* **The records**:
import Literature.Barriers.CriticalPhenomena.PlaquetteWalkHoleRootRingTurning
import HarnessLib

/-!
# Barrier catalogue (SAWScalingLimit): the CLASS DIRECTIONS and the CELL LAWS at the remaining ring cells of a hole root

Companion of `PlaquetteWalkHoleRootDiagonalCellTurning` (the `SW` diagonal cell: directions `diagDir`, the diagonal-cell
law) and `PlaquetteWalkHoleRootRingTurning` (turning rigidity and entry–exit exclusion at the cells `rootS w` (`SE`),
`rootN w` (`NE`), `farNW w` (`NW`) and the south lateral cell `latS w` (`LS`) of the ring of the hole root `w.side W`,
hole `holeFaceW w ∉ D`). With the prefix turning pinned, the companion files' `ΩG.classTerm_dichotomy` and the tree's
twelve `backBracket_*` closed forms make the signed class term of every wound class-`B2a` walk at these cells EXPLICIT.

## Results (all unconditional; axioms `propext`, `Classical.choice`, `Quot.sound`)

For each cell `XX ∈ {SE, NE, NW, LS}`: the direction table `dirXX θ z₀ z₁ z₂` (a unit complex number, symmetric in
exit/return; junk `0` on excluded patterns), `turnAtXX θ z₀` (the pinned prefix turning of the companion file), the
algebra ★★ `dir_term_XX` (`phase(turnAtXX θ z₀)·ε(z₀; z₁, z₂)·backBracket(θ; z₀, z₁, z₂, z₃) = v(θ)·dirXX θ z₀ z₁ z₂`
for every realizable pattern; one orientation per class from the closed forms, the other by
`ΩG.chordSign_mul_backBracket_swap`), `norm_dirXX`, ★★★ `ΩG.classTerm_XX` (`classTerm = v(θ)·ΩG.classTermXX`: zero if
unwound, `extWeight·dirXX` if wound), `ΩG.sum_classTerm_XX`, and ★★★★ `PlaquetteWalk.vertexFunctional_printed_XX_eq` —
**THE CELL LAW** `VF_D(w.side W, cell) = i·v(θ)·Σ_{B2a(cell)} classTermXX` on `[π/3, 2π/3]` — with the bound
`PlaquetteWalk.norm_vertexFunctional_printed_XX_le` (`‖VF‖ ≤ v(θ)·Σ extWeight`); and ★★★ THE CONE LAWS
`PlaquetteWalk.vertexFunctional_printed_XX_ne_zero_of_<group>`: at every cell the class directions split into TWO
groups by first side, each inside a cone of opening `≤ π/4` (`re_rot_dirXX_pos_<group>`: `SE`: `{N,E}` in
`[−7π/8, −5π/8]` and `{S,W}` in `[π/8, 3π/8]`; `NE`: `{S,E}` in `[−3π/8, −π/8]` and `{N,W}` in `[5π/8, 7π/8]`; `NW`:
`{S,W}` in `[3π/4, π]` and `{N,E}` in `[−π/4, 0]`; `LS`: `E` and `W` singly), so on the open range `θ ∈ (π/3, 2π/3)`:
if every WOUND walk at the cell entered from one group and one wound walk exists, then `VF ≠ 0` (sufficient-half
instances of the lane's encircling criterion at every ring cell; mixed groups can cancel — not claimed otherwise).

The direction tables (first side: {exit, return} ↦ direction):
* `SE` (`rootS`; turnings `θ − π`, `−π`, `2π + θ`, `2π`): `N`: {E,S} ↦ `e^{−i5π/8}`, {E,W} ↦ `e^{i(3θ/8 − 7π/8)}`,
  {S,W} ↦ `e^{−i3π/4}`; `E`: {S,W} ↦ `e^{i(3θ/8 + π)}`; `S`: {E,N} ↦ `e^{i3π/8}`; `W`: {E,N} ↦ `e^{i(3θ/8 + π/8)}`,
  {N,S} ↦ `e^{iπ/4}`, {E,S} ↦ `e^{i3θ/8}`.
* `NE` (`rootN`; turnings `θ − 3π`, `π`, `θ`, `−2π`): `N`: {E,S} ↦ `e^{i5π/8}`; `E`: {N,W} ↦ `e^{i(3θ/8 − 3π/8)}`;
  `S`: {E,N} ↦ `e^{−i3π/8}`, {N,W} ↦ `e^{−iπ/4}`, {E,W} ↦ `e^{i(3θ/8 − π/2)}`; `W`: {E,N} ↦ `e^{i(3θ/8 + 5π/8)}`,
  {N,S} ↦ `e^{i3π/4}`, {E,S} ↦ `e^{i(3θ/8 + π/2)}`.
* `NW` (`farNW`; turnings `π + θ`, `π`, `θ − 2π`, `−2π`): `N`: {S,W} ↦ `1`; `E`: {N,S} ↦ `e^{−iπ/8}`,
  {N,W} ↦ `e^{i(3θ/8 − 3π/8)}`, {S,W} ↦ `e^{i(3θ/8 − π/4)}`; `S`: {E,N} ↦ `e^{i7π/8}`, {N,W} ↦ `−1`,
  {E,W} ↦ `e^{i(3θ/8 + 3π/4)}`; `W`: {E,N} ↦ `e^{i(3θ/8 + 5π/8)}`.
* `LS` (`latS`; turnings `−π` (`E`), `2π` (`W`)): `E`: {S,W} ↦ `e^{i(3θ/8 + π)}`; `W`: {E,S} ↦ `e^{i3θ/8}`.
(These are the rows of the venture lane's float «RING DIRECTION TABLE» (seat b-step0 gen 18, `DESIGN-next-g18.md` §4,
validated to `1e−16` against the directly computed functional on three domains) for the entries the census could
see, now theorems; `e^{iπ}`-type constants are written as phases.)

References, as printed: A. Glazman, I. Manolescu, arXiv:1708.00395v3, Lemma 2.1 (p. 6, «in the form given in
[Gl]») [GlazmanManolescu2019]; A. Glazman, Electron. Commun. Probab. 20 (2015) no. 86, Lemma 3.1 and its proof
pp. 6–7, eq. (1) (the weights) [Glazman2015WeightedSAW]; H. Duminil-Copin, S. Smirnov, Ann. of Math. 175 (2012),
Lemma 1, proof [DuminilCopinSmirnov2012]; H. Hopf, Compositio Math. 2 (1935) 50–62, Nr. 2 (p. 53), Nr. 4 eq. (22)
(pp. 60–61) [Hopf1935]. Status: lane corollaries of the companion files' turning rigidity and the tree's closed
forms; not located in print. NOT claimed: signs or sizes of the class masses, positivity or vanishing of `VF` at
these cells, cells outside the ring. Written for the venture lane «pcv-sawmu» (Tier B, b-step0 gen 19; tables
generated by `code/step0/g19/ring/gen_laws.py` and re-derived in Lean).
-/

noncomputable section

* **Goal of the exercise**: Count how many lines in the entries contain "each", then state that number alone.

* **Expected answer**: 2